MCB111: Mathematics in Biology (Fall 2024)
week 03:
Probabilities can be very small numbers
Calculating the probability of some data given a model, usually requires multiplying many different probably terms
\[P(D\mid M) = \prod_{i=1}^N P(d_i\mid M).\]This quantity easily underflows, which means that you are trying to calculate something smaller than the precision of your computer.

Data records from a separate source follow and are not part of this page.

import Summits.HubbardSuperconductivity.HubbardSuperconductivity.Theorems.AnisotropyChordTransferFibre3FinXB2Eval

/-!
# Route `AnisotropyChord` / H0 rotor rung: FIN XB2 row-`N₁` certificate at `L = 36` — cell facts, part `f`

Kernel facts `xbCellAny2 36 (49/50) la lb c = true` (evaluator `…FinXB2Eval`, point wedges recomputed in the same `decide`) for 1 λ-cell(s) of the per-`L` cover
(`…FinXB2Cover.xbCheck2`; cell design: p3 g6 scratch `xb_design2.py`, float mirror `xb_mirror.py` (g5)); assembled in `…FinXB2ThirtySix`.
Prover seat `hubbard-h0-rotor-p3` g6; helper for piece A = stmt-HubbardSuperconductivity-23918 of rung 19089 (`--supports`, helper class).
WHAT THIS IS NOT: nothing here proves superconductivity in the Hubbard model (rotor TARGET as worded stays FALSE, g15 verdict); kernel facts for the FIN certificate of ONE hypothesis (row `N₁`) of ONE conditional reduction.  Tree imports only; no sorry, no new axioms.
-/

set_option linter.dupNamespace false

namespace Summit.HubbardSuperconductivity.HubbardSuperconductivity.Theorems.AnisotropyChord.Transfer.Fibre3

namespace FinXB

set_option maxHeartbeats 4000000 in
/-- kernel fact: cell 21 at `L = 36` (certified, c = (2/5 : ℚ)). [folklore] -/
theorem xb2c36_21 : xbCellAny2 36 (49/50 : ℚ) 121504672003021 142699643225548 (2/5 : ℚ) = true := by
  decide +kernel

end FinXB

end Summit.HubbardSuperconductivity.HubbardSuperconductivity.Theorems.AnisotropyChord.Transfer.Fibre3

For instance, if you had a data set \(D\), in which each individual datum had probability of the order of \(0.001\) (which is not such small quantity), then the probability of all the data is
\[P(D) = \left(10^{-3}\right)^{N} = 10^{-3*N}.\]For double-precision number the smaller number that you can distinguish is
\[\mbox{smallest number} \sim 10^{-323}\]which means that after \(N\sim 100\) data points,
\[P(N=100) = 10^{-300}\]has become so small that you would not be able to distinguish having a data set with \(N=100\) measurements from having another with \(N=200\) points.
Working in log space
That is why, we always work with the log of the probability
\[\log P(D\mid M) =\log\left( \prod_{i=1}^N P(d_i\mid M) \right) = \sum_{i=1}^N \log P(d_i\mid M).\]Then, in our example
\[\log P(N=100) = -300 * \log(10) = -690.776\]but
\[\log P(N=200) = -600 * \log(10) = -1382.551\]thus, the two cases are easily distinguishable in log space.
\[\log P(N=200) - \log P(N=100) = -691.775\]or
\[P(N=200) = P(N=100) \, e^{-691.775}\]The log-sum-exp trick
Sometimes you describe your system with a mixture of probability distributions. For instance like mixture of Gaussian distributions, or like in the case of our homework this week a mixture of exponential distributions.
Now we work in log space so you have, so you end up having to do the following calculation
\[\log(e^a + e^b) .\]If \(a\) and \(b\) are large and negative (as it is the case when they represent log probabilities), then that calculation cannot be directly.
For instance, a naive calculation of
\[log(e^{-1000} + e^{-999})\]will give you -infinity.
And if we tried with positive number, for instance
\[log(e^{1000} + e^{999})\]will give you +infinity.
The way to do this calculation robustly is as follows, assume \(a > b\), then
\[\log(e^a + e^b) = \log \left(e^a ( 1 + e^{b-a})\right) = a + \log\left( 1 + e^{b-a}\right)\]since \(b-a <0\), the exponential \(e^{b-a}<=1\) never becomes a large number, and the calculation is robust.
Then you will calculate
\[log(e^{-1000} + e^{-999}) = -999 + \log(1+e^{-1}) = -999 + 0.31 = - 998.69,\]and
\[log(e^{1000} + e^{999}) = 1000 + \log(1+e^{-1}) = 1000 + 0.31 = 1000.31,\]The log-sum-exp trick can be generalized for an arbitrary number of terms \(n\)
\[\log(e^{a_1} + \ldots + e^{a_n}) = a_{max} + \log\left(e^{\sum_{i=1}^n (a_i - a_{max})}\right),\]where \(a_{max}\) is the maximum value of the set \(\{a_1,\ldots, a_n\}\).
Most languages have an implementation of the log-sum-exp function, such as Matlab, R, and python.